__Problem__.
For the word "blockA", search the records and show each line in which it occurs.

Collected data
☆ ☆ ☆ ☆

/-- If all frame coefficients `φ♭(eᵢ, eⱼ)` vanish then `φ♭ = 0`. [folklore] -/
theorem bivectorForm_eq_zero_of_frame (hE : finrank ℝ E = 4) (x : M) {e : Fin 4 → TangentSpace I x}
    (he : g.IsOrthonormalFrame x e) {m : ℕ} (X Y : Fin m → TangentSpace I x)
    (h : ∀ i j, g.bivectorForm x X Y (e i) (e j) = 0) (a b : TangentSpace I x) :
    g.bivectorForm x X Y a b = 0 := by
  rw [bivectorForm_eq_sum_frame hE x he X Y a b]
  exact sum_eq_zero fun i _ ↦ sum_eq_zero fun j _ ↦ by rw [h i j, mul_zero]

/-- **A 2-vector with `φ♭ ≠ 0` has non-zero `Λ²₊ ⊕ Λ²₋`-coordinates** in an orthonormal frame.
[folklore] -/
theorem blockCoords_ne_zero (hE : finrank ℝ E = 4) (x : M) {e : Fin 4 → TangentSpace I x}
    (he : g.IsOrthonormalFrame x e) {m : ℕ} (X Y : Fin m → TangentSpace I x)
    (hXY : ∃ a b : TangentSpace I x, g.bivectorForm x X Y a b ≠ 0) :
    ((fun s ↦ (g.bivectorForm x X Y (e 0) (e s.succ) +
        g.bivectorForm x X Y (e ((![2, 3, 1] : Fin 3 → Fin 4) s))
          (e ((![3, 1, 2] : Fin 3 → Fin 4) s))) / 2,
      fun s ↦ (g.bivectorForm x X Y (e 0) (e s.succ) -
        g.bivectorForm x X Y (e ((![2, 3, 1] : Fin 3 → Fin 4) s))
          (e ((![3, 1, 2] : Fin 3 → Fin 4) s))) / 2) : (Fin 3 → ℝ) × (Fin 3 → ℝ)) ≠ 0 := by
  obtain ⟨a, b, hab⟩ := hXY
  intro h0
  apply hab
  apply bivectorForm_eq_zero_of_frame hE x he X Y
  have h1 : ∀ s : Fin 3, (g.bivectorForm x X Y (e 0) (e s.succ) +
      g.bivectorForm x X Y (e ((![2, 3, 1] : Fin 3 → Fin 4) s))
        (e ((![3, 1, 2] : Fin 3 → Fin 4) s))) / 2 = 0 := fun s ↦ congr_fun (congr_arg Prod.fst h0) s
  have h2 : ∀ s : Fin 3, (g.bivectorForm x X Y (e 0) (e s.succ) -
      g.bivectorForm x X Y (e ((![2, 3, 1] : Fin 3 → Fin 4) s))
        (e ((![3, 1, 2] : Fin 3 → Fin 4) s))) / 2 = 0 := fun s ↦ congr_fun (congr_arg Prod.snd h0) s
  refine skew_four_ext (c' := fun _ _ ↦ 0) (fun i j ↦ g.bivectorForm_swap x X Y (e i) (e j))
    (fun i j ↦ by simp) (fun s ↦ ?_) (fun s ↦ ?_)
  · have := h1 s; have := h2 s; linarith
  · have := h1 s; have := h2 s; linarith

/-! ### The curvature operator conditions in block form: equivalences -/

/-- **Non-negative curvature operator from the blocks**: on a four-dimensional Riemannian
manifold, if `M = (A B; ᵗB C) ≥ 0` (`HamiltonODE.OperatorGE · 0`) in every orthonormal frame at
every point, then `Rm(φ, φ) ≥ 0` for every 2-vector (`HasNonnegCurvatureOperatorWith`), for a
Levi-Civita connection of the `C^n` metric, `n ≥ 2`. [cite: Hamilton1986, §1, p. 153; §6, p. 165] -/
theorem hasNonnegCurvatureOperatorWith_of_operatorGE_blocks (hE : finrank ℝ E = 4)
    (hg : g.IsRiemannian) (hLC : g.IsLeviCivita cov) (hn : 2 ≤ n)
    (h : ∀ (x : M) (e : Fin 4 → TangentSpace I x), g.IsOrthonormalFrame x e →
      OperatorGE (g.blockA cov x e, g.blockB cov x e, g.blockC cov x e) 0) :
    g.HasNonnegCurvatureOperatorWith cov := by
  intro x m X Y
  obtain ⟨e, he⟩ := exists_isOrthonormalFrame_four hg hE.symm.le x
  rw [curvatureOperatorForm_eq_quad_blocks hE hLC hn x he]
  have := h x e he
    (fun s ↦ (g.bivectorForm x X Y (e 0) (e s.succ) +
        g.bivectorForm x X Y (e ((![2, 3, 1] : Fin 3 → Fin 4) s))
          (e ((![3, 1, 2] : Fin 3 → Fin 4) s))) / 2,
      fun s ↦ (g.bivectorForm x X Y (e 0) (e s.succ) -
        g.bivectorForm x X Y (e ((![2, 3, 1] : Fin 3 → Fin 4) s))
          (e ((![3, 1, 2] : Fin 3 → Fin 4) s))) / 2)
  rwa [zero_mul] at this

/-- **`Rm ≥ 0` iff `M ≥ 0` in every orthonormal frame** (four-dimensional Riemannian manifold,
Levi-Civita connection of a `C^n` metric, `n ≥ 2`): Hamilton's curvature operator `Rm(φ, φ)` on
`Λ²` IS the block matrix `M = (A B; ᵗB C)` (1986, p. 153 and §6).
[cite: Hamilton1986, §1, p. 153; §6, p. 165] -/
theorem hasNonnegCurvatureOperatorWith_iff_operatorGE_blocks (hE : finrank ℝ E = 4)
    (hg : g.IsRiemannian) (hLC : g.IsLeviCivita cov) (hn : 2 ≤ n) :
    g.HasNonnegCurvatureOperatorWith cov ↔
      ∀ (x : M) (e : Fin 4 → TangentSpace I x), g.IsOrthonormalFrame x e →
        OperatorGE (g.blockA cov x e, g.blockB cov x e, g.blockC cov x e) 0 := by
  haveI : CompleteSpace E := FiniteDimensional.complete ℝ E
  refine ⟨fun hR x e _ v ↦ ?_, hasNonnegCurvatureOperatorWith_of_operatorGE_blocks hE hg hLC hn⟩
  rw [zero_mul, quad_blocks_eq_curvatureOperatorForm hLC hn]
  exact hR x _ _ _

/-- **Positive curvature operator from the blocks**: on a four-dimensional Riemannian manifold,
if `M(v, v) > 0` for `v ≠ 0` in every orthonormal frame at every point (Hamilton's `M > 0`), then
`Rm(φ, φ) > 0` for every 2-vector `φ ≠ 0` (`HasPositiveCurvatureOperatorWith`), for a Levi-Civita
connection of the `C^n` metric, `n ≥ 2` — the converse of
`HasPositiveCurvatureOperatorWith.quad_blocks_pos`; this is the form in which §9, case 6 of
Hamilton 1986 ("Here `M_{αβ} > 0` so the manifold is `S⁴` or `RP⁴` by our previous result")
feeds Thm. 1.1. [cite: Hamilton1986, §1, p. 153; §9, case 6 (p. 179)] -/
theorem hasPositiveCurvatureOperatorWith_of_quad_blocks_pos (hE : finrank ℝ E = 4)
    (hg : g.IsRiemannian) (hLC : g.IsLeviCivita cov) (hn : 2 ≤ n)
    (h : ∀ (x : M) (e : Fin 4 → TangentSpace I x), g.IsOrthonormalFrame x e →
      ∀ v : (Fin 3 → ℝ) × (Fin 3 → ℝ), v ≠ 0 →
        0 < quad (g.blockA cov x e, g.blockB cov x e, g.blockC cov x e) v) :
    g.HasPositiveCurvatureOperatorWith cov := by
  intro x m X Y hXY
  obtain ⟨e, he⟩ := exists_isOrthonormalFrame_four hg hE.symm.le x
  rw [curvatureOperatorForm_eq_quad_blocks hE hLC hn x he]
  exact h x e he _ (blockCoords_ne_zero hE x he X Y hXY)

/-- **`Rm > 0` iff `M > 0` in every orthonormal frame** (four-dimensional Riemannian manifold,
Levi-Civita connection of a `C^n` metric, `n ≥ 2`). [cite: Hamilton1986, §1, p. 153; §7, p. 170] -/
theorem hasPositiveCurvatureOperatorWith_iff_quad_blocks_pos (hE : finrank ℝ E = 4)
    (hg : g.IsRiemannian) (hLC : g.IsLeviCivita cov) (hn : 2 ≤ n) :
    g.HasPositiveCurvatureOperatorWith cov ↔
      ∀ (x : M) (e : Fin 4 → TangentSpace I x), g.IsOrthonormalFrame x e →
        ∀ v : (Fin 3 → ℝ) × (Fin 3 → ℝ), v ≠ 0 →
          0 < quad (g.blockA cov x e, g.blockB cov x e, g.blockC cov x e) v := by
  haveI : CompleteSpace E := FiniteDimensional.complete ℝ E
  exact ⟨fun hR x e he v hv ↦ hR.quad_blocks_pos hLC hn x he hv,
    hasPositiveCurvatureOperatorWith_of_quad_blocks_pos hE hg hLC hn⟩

☆ ☆ ☆ ☆

__Exercise result__.
      OperatorGE (g.blockA cov x e, g.blockB cov x e, g.blockC cov x e) 0) :
        OperatorGE (g.blockA cov x e, g.blockB cov x e, g.blockC cov x e) 0 := by
        0 < quad (g.blockA cov x e, g.blockB cov x e, g.blockC cov x e) v) :
          0 < quad (g.blockA cov x e, g.blockB cov x e, g.blockC cov x e) v := by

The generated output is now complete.